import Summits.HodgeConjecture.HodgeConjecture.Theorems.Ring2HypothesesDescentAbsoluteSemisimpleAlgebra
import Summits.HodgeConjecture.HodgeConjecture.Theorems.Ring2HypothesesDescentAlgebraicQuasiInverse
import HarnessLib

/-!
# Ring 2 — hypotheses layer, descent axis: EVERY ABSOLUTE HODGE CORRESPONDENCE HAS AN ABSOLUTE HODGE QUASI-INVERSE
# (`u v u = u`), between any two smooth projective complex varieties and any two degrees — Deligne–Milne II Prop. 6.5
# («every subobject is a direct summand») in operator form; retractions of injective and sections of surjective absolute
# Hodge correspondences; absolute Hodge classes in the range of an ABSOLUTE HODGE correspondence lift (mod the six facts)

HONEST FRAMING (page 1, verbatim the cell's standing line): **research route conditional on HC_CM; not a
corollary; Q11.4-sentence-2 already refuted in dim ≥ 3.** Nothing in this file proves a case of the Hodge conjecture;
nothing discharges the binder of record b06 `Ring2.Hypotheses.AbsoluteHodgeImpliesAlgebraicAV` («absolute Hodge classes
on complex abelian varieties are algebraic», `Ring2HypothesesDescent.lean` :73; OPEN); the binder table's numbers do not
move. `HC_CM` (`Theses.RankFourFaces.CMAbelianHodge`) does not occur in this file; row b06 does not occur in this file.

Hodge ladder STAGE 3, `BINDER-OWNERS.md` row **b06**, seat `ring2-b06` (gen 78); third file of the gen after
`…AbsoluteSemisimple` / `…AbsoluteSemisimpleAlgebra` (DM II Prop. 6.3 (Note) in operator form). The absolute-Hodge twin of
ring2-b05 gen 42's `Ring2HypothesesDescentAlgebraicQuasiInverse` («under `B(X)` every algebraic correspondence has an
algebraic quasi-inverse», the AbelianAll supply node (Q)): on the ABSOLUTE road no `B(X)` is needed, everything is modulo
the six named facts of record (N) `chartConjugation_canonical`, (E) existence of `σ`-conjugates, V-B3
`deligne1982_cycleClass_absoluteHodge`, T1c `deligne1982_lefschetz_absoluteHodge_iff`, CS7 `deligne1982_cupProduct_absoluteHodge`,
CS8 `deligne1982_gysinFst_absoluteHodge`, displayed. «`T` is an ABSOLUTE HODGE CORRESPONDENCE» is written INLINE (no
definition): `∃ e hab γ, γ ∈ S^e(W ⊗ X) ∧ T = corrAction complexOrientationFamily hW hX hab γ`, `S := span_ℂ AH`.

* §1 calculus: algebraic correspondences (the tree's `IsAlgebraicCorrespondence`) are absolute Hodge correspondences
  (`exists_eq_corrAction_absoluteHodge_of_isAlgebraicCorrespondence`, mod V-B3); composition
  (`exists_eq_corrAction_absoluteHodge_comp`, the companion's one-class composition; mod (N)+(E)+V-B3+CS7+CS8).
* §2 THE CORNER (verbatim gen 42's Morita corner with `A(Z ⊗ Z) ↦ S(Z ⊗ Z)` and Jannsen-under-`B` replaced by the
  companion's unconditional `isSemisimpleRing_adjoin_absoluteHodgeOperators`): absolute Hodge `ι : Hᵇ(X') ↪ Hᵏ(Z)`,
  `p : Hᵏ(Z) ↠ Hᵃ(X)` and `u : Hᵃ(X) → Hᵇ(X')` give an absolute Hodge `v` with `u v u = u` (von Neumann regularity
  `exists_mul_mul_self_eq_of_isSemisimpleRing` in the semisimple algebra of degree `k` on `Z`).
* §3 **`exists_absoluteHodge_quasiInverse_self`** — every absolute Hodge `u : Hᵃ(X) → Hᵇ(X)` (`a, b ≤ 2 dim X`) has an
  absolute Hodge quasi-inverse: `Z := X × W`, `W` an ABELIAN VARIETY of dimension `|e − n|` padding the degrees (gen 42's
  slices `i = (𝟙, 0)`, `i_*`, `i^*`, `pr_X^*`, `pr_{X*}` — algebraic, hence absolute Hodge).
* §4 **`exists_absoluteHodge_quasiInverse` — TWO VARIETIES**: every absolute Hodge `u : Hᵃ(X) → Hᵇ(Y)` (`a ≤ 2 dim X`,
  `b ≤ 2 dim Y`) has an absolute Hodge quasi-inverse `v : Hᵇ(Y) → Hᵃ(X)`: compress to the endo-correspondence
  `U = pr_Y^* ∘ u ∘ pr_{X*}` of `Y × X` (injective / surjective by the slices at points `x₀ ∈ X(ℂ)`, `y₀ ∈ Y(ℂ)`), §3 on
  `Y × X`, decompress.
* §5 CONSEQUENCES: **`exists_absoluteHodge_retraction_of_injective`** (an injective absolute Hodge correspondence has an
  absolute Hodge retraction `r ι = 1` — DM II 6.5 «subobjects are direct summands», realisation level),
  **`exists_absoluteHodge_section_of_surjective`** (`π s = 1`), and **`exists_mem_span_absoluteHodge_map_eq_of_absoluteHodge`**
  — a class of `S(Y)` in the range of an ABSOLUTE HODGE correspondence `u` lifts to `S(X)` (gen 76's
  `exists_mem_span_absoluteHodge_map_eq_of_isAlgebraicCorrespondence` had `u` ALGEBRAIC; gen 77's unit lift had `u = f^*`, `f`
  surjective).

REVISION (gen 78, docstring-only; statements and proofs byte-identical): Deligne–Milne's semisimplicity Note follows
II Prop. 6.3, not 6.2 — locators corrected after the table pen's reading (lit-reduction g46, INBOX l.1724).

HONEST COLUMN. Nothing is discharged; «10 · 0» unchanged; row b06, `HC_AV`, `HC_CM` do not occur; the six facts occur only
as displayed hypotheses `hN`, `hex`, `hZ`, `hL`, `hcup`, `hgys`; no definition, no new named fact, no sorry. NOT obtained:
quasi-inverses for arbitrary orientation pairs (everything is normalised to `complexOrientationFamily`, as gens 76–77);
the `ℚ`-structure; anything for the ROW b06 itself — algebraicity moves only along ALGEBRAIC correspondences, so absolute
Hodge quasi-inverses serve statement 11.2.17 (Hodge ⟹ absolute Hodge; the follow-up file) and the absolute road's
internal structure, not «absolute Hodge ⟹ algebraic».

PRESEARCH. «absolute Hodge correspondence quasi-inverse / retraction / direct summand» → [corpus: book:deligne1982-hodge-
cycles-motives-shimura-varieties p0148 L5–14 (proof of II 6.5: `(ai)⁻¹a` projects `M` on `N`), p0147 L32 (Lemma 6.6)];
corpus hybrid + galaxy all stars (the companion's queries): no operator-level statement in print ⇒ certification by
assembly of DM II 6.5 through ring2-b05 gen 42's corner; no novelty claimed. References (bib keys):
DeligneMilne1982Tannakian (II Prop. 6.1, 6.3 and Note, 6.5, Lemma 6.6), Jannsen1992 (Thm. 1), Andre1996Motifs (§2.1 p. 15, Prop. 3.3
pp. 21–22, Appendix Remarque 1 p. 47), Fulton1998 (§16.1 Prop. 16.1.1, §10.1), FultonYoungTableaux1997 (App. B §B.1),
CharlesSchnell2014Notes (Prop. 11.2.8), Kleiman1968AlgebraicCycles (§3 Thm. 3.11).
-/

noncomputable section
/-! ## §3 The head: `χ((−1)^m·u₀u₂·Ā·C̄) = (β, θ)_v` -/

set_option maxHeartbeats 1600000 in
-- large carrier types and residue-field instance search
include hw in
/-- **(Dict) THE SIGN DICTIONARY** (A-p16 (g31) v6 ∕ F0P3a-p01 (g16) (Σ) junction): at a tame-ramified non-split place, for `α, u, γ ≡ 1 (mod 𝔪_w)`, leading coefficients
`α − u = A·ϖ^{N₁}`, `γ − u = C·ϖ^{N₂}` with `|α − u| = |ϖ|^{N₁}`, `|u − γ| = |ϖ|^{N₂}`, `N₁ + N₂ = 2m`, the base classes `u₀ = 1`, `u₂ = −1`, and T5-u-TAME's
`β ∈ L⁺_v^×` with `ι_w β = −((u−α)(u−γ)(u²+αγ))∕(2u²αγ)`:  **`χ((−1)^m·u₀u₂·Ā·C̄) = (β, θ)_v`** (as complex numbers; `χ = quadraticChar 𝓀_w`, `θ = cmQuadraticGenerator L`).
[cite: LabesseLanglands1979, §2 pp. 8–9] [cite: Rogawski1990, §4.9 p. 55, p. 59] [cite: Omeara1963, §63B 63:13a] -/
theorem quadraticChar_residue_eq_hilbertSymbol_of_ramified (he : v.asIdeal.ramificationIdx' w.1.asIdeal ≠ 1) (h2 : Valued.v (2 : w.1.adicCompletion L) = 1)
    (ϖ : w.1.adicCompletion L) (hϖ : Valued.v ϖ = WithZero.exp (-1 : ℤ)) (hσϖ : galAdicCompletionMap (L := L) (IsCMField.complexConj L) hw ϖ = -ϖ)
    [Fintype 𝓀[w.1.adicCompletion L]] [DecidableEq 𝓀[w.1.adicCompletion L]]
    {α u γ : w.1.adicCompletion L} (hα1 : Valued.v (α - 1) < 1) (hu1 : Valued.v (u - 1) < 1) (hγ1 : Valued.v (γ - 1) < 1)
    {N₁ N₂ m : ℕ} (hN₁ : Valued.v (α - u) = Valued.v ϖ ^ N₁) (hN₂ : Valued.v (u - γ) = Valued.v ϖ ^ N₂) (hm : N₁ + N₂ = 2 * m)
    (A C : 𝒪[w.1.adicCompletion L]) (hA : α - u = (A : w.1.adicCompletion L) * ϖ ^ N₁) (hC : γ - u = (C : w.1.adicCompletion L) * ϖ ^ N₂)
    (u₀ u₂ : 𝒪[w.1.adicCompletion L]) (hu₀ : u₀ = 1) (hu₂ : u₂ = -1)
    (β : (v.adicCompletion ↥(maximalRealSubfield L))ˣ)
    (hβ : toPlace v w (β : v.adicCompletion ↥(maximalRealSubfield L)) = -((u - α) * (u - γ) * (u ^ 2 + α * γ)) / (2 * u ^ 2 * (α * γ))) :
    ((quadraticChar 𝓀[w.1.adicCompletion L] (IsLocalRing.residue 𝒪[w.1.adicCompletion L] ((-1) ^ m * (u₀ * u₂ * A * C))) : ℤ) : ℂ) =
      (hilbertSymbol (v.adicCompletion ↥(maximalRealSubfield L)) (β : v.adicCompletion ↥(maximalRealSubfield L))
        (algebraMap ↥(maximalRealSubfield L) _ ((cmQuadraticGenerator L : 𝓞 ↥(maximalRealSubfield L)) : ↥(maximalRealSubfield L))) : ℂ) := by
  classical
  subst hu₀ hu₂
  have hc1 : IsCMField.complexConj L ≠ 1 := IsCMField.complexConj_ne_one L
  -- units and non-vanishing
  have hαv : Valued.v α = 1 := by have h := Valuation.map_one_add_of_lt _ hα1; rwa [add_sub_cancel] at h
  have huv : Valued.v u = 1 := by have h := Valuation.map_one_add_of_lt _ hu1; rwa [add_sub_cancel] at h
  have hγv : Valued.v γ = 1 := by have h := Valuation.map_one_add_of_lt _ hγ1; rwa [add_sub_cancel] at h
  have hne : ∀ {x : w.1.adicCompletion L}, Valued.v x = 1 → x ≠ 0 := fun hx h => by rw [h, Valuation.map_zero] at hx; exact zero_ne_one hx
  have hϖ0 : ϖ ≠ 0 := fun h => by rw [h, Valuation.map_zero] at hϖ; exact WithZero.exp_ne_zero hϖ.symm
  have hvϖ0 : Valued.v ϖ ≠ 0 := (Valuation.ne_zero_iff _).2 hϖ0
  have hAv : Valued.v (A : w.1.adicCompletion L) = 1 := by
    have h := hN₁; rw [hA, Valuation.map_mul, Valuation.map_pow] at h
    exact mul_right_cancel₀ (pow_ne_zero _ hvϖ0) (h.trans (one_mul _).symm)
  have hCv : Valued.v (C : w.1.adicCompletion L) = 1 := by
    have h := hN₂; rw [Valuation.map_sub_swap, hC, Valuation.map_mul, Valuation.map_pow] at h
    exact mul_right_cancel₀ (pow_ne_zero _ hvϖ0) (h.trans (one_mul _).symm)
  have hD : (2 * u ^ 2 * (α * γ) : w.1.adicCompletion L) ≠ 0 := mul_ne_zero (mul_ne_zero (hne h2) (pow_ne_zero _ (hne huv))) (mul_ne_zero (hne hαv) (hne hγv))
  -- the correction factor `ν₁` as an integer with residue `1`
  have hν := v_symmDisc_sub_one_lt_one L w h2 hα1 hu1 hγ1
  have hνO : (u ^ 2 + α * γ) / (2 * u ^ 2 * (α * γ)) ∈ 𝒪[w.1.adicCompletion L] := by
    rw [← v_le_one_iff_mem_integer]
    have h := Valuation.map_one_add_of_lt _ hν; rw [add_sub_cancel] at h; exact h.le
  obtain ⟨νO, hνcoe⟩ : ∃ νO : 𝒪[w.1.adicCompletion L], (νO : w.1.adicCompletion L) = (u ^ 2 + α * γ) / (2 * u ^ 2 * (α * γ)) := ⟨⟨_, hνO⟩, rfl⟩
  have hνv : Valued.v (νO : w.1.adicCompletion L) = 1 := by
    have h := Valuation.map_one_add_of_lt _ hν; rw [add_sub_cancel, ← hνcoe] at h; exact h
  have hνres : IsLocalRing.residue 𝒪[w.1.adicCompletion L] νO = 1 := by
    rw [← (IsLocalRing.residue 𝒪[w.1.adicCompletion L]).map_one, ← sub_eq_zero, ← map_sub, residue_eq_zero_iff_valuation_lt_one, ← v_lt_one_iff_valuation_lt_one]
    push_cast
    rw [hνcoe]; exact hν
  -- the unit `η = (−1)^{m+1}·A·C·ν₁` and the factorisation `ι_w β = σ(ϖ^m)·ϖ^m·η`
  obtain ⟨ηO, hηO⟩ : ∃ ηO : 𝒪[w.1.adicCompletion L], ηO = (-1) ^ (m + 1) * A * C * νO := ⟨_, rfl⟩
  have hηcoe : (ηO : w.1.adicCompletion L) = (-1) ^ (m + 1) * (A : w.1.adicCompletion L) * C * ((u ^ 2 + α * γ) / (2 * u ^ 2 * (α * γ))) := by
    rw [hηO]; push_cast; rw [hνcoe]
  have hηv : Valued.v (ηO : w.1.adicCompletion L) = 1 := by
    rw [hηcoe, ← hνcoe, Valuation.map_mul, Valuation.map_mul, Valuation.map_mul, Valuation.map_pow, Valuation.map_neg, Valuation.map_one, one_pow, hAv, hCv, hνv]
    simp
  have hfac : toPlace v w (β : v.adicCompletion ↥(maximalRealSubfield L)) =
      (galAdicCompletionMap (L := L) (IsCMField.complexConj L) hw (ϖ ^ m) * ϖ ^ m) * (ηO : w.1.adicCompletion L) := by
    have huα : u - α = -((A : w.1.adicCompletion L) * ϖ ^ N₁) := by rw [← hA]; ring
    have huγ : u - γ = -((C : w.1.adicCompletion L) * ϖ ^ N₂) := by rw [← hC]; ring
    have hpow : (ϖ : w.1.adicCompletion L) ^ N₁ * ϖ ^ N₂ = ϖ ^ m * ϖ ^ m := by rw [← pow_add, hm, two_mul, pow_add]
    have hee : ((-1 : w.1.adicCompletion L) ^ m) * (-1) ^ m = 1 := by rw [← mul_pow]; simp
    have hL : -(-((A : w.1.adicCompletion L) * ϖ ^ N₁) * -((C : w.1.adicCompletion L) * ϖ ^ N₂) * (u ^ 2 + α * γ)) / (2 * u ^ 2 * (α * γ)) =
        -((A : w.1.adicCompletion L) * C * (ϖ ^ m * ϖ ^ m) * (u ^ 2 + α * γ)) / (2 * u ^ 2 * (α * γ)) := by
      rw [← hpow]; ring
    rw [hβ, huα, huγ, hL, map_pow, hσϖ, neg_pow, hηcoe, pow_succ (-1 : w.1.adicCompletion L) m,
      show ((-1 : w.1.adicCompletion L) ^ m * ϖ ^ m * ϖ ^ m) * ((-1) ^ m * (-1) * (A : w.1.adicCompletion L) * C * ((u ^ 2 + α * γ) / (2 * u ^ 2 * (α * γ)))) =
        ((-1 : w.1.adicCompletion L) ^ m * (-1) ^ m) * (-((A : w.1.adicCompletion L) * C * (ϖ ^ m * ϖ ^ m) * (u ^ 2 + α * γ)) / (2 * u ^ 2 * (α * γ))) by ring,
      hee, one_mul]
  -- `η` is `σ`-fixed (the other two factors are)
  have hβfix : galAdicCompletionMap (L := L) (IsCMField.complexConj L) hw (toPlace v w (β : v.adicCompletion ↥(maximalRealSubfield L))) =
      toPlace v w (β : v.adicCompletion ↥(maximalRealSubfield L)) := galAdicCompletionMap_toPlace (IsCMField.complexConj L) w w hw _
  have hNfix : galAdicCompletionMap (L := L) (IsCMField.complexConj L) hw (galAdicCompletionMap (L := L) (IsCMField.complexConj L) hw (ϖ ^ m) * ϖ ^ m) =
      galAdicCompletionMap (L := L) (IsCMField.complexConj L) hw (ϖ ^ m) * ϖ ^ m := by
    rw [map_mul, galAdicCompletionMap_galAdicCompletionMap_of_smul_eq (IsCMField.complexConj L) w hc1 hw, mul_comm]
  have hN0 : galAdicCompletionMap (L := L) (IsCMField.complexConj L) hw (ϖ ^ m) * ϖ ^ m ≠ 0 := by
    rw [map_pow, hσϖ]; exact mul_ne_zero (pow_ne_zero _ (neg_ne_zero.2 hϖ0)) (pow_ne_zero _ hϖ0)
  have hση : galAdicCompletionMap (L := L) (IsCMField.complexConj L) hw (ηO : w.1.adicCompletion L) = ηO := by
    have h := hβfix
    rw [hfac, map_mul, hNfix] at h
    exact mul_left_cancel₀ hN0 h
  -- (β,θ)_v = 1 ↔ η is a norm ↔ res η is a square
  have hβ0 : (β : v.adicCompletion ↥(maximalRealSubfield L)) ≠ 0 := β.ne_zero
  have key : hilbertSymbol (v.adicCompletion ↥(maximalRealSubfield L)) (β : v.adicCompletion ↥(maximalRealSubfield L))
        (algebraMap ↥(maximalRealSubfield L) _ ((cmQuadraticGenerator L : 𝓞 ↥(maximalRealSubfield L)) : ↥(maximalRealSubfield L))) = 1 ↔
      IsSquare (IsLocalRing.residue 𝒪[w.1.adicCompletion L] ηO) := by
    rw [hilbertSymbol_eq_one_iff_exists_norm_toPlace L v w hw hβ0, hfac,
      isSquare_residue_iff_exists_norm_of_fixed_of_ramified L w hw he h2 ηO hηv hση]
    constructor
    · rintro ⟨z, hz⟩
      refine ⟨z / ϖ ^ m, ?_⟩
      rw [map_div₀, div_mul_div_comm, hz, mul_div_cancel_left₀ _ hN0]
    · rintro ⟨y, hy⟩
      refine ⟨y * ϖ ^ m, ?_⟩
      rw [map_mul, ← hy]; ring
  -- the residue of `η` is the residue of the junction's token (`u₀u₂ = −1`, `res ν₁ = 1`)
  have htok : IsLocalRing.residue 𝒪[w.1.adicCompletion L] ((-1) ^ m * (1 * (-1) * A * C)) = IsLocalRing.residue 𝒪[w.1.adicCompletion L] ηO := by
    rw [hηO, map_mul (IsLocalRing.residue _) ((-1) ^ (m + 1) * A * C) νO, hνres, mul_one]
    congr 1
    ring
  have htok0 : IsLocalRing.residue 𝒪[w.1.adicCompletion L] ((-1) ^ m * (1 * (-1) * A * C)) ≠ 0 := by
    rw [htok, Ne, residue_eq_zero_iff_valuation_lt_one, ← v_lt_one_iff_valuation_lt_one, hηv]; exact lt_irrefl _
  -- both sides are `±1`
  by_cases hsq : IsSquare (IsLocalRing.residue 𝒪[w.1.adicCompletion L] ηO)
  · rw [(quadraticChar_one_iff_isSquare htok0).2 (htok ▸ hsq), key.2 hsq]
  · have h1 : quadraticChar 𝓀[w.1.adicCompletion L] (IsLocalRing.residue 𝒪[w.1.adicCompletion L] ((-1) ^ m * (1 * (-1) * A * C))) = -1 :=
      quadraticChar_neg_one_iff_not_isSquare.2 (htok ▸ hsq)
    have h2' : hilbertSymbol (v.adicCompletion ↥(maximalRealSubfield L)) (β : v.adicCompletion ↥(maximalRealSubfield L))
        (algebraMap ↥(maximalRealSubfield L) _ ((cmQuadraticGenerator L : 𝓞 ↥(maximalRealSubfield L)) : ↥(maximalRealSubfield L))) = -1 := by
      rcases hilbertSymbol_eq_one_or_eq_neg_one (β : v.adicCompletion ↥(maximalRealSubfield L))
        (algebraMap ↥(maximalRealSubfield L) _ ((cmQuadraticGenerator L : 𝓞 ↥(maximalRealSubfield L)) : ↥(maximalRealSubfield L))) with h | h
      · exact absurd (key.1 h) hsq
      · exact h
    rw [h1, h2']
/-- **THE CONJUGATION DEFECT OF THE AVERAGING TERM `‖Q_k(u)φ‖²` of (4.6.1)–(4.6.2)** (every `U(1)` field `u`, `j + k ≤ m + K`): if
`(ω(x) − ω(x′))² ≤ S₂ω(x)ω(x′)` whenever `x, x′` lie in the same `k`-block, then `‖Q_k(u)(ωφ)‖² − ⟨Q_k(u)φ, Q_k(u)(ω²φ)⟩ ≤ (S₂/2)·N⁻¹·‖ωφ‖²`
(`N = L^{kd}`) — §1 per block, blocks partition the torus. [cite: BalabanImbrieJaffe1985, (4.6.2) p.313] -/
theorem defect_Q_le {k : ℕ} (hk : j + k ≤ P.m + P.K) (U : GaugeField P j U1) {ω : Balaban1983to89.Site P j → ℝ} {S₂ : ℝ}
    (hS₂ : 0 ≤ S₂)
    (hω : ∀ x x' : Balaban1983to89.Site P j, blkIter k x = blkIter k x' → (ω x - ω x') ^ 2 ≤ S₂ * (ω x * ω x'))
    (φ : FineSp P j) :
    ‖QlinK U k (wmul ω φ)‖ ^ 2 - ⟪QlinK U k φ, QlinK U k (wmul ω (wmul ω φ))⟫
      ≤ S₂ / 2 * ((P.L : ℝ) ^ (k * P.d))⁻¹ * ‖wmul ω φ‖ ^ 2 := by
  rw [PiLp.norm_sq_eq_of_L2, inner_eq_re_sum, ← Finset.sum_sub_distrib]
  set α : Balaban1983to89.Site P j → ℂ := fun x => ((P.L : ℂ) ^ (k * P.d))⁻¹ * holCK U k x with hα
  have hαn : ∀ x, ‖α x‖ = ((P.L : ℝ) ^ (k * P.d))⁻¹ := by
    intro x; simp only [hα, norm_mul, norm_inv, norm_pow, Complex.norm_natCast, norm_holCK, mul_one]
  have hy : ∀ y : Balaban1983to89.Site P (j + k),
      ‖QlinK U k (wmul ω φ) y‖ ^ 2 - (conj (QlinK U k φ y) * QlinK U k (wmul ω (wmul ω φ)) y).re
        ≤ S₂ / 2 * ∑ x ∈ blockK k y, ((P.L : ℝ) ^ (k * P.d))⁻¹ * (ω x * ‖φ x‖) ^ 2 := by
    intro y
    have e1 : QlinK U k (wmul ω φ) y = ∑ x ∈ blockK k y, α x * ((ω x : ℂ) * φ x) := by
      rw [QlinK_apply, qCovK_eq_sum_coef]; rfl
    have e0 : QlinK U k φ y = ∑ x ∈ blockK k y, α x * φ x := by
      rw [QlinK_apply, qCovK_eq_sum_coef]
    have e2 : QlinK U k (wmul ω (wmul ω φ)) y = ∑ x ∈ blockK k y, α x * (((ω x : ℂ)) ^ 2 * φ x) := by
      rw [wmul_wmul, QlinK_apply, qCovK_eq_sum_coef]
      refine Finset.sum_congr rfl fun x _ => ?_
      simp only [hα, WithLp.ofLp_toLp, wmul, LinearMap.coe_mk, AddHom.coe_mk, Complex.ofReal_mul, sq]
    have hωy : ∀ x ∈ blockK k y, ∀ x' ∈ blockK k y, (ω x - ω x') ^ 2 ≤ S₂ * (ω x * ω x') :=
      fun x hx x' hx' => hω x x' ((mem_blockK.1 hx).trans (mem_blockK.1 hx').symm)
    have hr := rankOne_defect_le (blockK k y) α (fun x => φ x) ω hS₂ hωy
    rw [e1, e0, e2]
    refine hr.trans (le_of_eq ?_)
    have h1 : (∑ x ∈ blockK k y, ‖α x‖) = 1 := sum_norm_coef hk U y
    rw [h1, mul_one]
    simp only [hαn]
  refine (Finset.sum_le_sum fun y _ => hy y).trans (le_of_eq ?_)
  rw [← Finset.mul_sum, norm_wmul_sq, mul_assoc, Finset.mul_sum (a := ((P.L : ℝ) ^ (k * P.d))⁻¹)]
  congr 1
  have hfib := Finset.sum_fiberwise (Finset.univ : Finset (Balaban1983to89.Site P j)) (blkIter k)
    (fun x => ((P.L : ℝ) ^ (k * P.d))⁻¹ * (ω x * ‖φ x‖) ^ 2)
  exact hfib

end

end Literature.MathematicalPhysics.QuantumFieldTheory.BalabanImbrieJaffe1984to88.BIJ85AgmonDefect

========================================

## Exercise goal
All lines that hold the word "hfac" should be copied from the data.

## Answer to the problem
  have hfac : toPlace v w (β : v.adicCompletion ↥(maximalRealSubfield L)) =
    rw [hfac, map_mul, hNfix] at h
    rw [hilbertSymbol_eq_one_iff_exists_norm_toPlace L v w hw hβ0, hfac,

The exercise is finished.